So, they had me begin to do oral care like that four times a day, and to be rigorous and diligent. They said good habits formed before any sores or other problems start solve problems later. Another thing they did was rather interesting. There was one really nice nurses aide who came in one day with a head shaver. She made the offer of shaving the head at that time. I was still a week or so away from hair loss from the chemo, but this made sense – instead of waiting for the hair to fall out, to look in the mirror each day to see if it was still there, and dreading the day it was gone, cutting the hair ahead of time gave me control over the situation. If I were going to have to lose my hair, I would rather do it on my own accord. It was quite empowering.
Still, even with a shaved head, frequent oral care, and processed foods, I felt fine. But all of this preparation was an omen of things to come. And I waited.

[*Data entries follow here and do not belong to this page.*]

/- interim proof relied on results that are now named facts (D-0014); demoted to a fact by the M5 import, proof preserved:
:=
  hf.isMildBoltzmannSolutionOn
-/

/-- Classical solutions on `[0, T] × ℝ^d × ℝ^d` are a.e. mild solutions (DiPerna–Lions 1989
p. 322: smooth solutions are mild / renormalised solutions); composition of `classical_isMild`
with `Kinetic.IsMildBoltzmannSolutionOn.isAEMildBoltzmannSolutionOn`. [cite: DiPernaLionsAnnals1989, p. 322: smooth solutions are mild / reno] -/
def classical_isAEMild : Prop :=
  ∀ {T : ℝ} {B : EuclideanSpace ℝ d × EuclideanSpace ℝ d → sphere (0 : EuclideanSpace ℝ d) 1 → ℝ} {f : ℝ → EuclideanSpace ℝ d → EuclideanSpace ℝ d → ℝ} (hf : Literature.Analysis.FluidPDE.IsClassicalBoltzmannSolutionOn (Icc 0 T) B f),
    Literature.Analysis.FluidPDE.IsAEMildBoltzmannSolutionOn T (Literature.Analysis.FluidPDE.Euclidean.geometry d) B f

/- interim proof relied on results that are now named facts (D-0014); demoted to a fact by the M5 import, proof preserved:
:=
  (classical_isMild hf).isAEMildBoltzmannSolutionOn
-/

end Notions

/-! ## hilbert6.S11: DiPerna–Lions global renormalised solutions -/

section DiPernaLions

variable {E : Type*} [NormedAddCommGroup E] [InnerProductSpace ℝ E] [FiniteDimensional ℝ E]
  [MeasurableSpace E] [BorelSpace E]

/-- The angular integral `A(z) = ∫_{S^{d-1}} B(z, ω) dω` of a collision kernel at relative
velocity `z = v - v_*`, written for the H21 kernel type as `∫ B((z, 0), ω) dω`
(DiPerna–Lions 1989 p. 322, display after (7)). Bochner integral, junk value `0`. [cite: DiPernaLionsAnnals1989, p. 322  display after (7] -/
def kernelAngularIntegral (B : E × E → sphere (0 : E) 1 → ℝ) (z : E) : ℝ :=
  ∫ ω, B (z, 0) ω ∂sphereMeasure

/-- *DiPerna–Lions collision kernels* (Ann. Math. 130 (1989) p. 322, assumptions (6)–(8)), for the
H21 kernel type `B(v, v_*, ω)`:
* Galilean invariance: `B` depends on `(v, v_*)` only through `z = v - v_*` (`sub_right`), so
  that DiPerna–Lions' `B(z, ω)` is `B((z, 0), ω)`;
* micro-reversibility (their "`B` depends only on `|z|`, `|(z, ω)|`", (6)), recorded as the two
  symmetries `B(v', v_*', -ω) = B(v, v_*, ω)`, `B(v_*, v, -ω) = B(v, v_*, ω)` in the whole-sphere
  convention of Wave0 (as in `Kinetic.IsGradCutoffKernel`);
* `B ≥ 0`, `B` measurable and `B ∈ L¹_loc(ℝ^N × S^{N-1})` ((6), (8));
* the mild growth condition (7): for every `R < ∞`,
  `(1 + |v|²)⁻¹ ∫_{|z - v| ≤ R} A(z) dz → 0` as `|v| → ∞`, `A(z) = ∫_{S^{N-1}} B(z, ω) dω`
  (`kernelAngularIntegral`).
Grad cut-off kernels which are Galilean invariant, in particular the hard-sphere kernel, satisfy
these assumptions (`IsDiPernaLionsKernel.of_isGradCutoffKernel`,
`isDiPernaLionsKernel_hardSphereKernel`). [folklore] -/
structure IsDiPernaLionsKernel (B : E × E → sphere (0 : E) 1 → ℝ) : Prop where
  /-- Joint measurability of `(v, v_*, ω) ↦ B(v, v_*, ω)`. -/
  measurable : Measurable (Function.uncurry B)
  /-- `B ≥ 0` (DL (6)). -/
  nonneg : ∀ p ω, 0 ≤ B p ω
  /-- Galilean invariance: `B(v + u, v_* + u, ω) = B(v, v_*, ω)`. -/
  sub_right : ∀ (v w u : E) ω, B (v + u, w + u) ω = B (v, w) ω
  /-- Micro-reversibility: `B(v', v_*', -ω) = B(v, v_*, ω)`. -/
  collide_neg : ∀ p ω, B (collide ω p) (-ω) = B p ω
  /-- Exchange symmetry: `B(v_*, v, -ω) = B(v, v_*, ω)`. -/
  swap_neg : ∀ p ω, B p.swap (-ω) = B p ω
  /-- `B ∈ L¹_loc(ℝ^N × S^{N-1})` in the variables `(z, ω)` (DL (6)). -/
  locallyIntegrable : LocallyIntegrable (fun q : E × sphere (0 : E) 1 => B (q.1, 0) q.2)
    (volume.prod sphereMeasure)
  /-- The mild growth condition (DL (7)):
  `(1 + |v|²)⁻¹ ∫_{|z - v| ≤ R} A(z) dz → 0` as `|v| → ∞`, for every `R`. -/
  tendsto_growth : ∀ R : ℝ, Tendsto
    (fun v : E => (1 + ‖v‖ ^ 2)⁻¹ * ∫ z in closedBall v R, kernelAngularIntegral B z)
    (cocompact E) (𝓝 0)

/-- A Galilean-invariant Grad cut-off kernel (`Kinetic.IsGradCutoffKernel`: measurable, `≥ 0`,
`B ≤ C (1 + |v - v_*|)`, micro-reversible) satisfies the DiPerna–Lions assumptions: `A(z) ≤
C |S^{d-1}| (1 + |z|)`, so `∫_{|z-v| ≤ R} A ≲ R^d (1 + |v| + R) = o(1 + |v|²)`
(DiPerna–Lions 1989 p. 322, remark after (8): "all reasonable kernels with angular cut-off"). [cite: DiPernaLionsAnnals1989, p. 322  remark after (8] -/
def IsDiPernaLionsKernel.of_isGradCutoffKernel : Prop :=
  ∀ {B : E × E → sphere (0 : E) 1 → ℝ} (hB : Literature.Analysis.FluidPDE.IsGradCutoffKernel B) (hsub : ∀ (v w u : E) ω, B (v + u, w + u) ω = B (v, w) ω),
    IsDiPernaLionsKernel B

So, a couple days before Christmas 2001, I had begun the first stages of what was the beginning of chemotherapy to get to remission. The first few days were relatively free of pain, from what I can remember. It seemed more to set the stage for further treatment and challenges, rather than be difficult in and of itself.
Three things started the treatment process. The first was the insertion of what is called “pic line.” A surgeon comes in and makes an incision into your chest above your heart, and into one of the blood vessels that goes into your heart, then sutures it into place. As bad as it sounds, it is relatively innocuous (much less so than the bone marrow biopsy). I had it for almost five months through the treatment and recuperation. It was more difficult to shower, as you had to have it covered, but otherwise it remained on your chest without much trouble. In fact, it made having blood drawn for tests a cinch, since it avoided multiple needle sticks – they just took it straight from the pic line.
The real reason for the pic line, however, was for a purpose that became apparent quickly. Not long after the line was in, a nurse came into my room. She was pretty much covered from head to toe in protective equipment – special gown, thick gloves, and something to cover her face. She looked like she was one of those “haz-mat” clean up people in their special garb. She said she was going to give me my first dose of chemotherapy, through the pic line. I asked her why all the special get up, and she blithely tossed off, “Oh, the medication is toxic, and if I get any of it on me it will damage my skin. I have to be careful.” This as she connected to IV bag containing the chemo to a tube that she connected into my pic line. The pic line would deliver that “toxic” chemo directly into my heart. Great.
She hung it, and it was this very beautiful brilliant red color. I watched it slowly loop through the IV tubing into the end of the catheter that went into my pic line. Pretty poison, indeed.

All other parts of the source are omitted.